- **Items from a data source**
########################################

import Summits.QuantumFields.YangMills.Theorems.BalabanUVNodesN15CovariantLandauTRowsFromFlat
import Summits.QuantumFields.YangMills.Theorems.BalabanUVNodesN15CovariantLandauTwoGridLandauLetter
import Summits.QuantumFields.YangMills.Theorems.BalabanUVNodesN15TwoSpacingGluingCurvedKnitCovariantLandauDefectRowPackaging
import HarnessLib

/-!
# Route «BalabanUVNodes», node N15 = NE2, road (c) — PROGRAMME (P-S), XLVII: THE TWO-GRID η-DEFECT ROW OF `N_V^R` FROM THE FOUR FLAT ROWS PER GRID, THE TRANSPORTER LETTERS, THE FLAT
# TWO-GRID KERNEL ROWS AND THE OSCILLATION∕FIT LETTERS — PACKAGED: `≤ S·K·e^{−(3δ/16)d}` with `S` the common η-scale of the small inputs and `K` INDEX-FREE (n15-c∕242 ∘ 252 ∘ 253) (dag-n15-c g25, n15-c∕254)

Cell `pub-ymgap`, seat `pub-ymgap-dag-n15-c` (generation g25; R134 (a), s1; HUMAN RULING D-0062; chair R424 venue).  `bears_on: R4∕N15 · K3⁸ SpineGivenEndpointR13SepCoPHV
(stmt-QuantumFields-27366)`; filed `--supports stmt-QuantumFields-27366 --as helper` — COUNT-NEUTRAL.  One theorem; 0 `sorry`.  Imports BY NAME n15-c∕242 (`hasMaj_idef_landauCov_sub_landauRe_of_rows`), 252
(`tRows_of_flat''`), 253 (`defectRowConst_le`, `defectRowConst_nonneg`, `pk_reflQ`), 231 (`cXL cYL cAL cPL landauSmallConst`).  Generator `tools/g25/gen254.py` (kept with the seat).  Nothing in the tree is modified.

WHY.  n15-c∕243∕242 display the one-grid `T`-rows (`hX hY hDT hSi`, both grids) and the smallness of the fine Neumann steps; n15-c∕252 makes the `T`-rows theorems of the FLAT rows + letters,
n15-c∕253 packages the explicit constant.  THIS FILE composes: hypotheses = per grid the four flat rows + `S̄ₕ∂G′(1)` + the letters `ρ, λ, σ` with their `r`-scalings (as n15-c∕231), the flat two-grid
kernel rows `ε_•`, the oscillation∕fit letters `ω_•, φ_•` (as n15-c∕242), the smallness thresholds, and the common η-scale `S` of the eleven small inputs (`x ≤ S·K_x`); conclusion = the two-grid
η-defect row of `N_V^R` bounded by `S·K·e^{−(3δ/16)d}` with `K` an explicit polynomial in index-free constants (the 43 letter-free sub-words bounded inside: `nρ ≤ C_ρ`, `n²λ ≤ C_l`,
`α(στ+σ) ≤ 3C_σ`, `τ ≤ 2`, `(1 − θc)⁻¹ ≤ 2`, …).
* ★★★ **`hasMaj_idef_landauCov_sub_landauRe_of_flat''`**.

HONEST FRAMING ∕ LIMITS.  Bookkeeping over landed theorems; flat rows, kernel two-grid rows and oscillation letters are HYPOTHESES here (theorems by dag-n15-a (Ξ-6) and n15-c∕247–250 at the node);
MODEL carriers; NOT [Balaban1985BackgroundPropagators] (3.49) ∕ Thm 3.4 ∕ Thm 3.14 as printed; NE2⁺ NOT PRINTED; N15 of record untouched (DISCHARGED AS CONSUMED, p687738); counts UNMOVED (typed 28∕28 ·
discharged 8∕27); one finite 𝕋⁴ at fixed ε per index — NOT infinite volume ∕ OS ∕ mass gap ∕ Clay.  Restate-immune (no Theses import).
-/

noncomputable section

open scoped BigOperators Matrix
open Finset

namespace Summit.QuantumFields.YangMills.BalabanUVNodes.N15.CovLandau

open Literature.MathematicalPhysics.QuantumFieldTheory.Balaban1983to89
open Literature.MathematicalPhysics.QuantumFieldTheory.Balaban1983to89.B5Prop11Plancherel (Tor fine unitVec)
open Literature.MathematicalPhysics.QuantumFieldTheory.Balaban1983to89.B11SectG (BlockNorm HasMaj RowSum)
open Literature.MathematicalPhysics.QuantumFieldTheory.Balaban1983to89.B6UnitTorusCarrier (unitTorusGeo rowSum_unitTorusGeo unitTorusGeo_dist_nonneg)
open Literature.MathematicalPhysics.QuantumFieldTheory.Balaban1983to89.T4EtaRateDefect (idef)
open Literature.MathematicalPhysics.QuantumFieldTheory.Balaban1983to89.T4EtaRateCoeffDefect (pull)
open Literature.MathematicalPhysics.QuantumFieldTheory.King1986.Torus (blockOf tdistT)
open Summit.QuantumFields.YangMills.BalabanUVNodes.N15.MatrixSpecies (liftBlk liftMap)
open Summit.QuantumFields.YangMills.BalabanUVNodes.N15.VectorPiece (kingPr kingPrV tensorId)
open Summit.QuantumFields.YangMills.BalabanUVNodes.N15.CovAvg (cvaStair cvaStair_one rows_le_of_rows_sub_one cols_le_of_cols_sub_one)
open Summit.QuantumFields.YangMills.BalabanUVNodes.N15.TwoGrid (landauRe)
open Summit.QuantumFields.YangMills.BalabanUVNodes.N15.Gluing (defectRowConst_le defectRowConst_nonneg pk_reflQ)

########################################

- **Your goal**
Given the records above, restate word for word only the lines starting at the one with "conclusion = the two-grid" and ending at the one with "HONEST FRAMING ∕".

- **Answer**
kernel rows `ε_•`, the oscillation∕fit letters `ω_•, φ_•` (as n15-c∕242), the smallness thresholds, and the common η-scale `S` of the eleven small inputs (`x ≤ S·K_x`); conclusion = the two-grid
η-defect row of `N_V^R` bounded by `S·K·e^{−(3δ/16)d}` with `K` an explicit polynomial in index-free constants (the 43 letter-free sub-words bounded inside: `nρ ≤ C_ρ`, `n²λ ≤ C_l`,
`α(στ+σ) ≤ 3C_σ`, `τ ≤ 2`, `(1 − θc)⁻¹ ≤ 2`, …).
* ★★★ **`hasMaj_idef_landauCov_sub_landauRe_of_flat''`**.

HONEST FRAMING ∕ LIMITS.  Bookkeeping over landed theorems; flat rows, kernel two-grid rows and oscillation letters are HYPOTHESES here (theorems by dag-n15-a (Ξ-6) and n15-c∕247–250 at the node);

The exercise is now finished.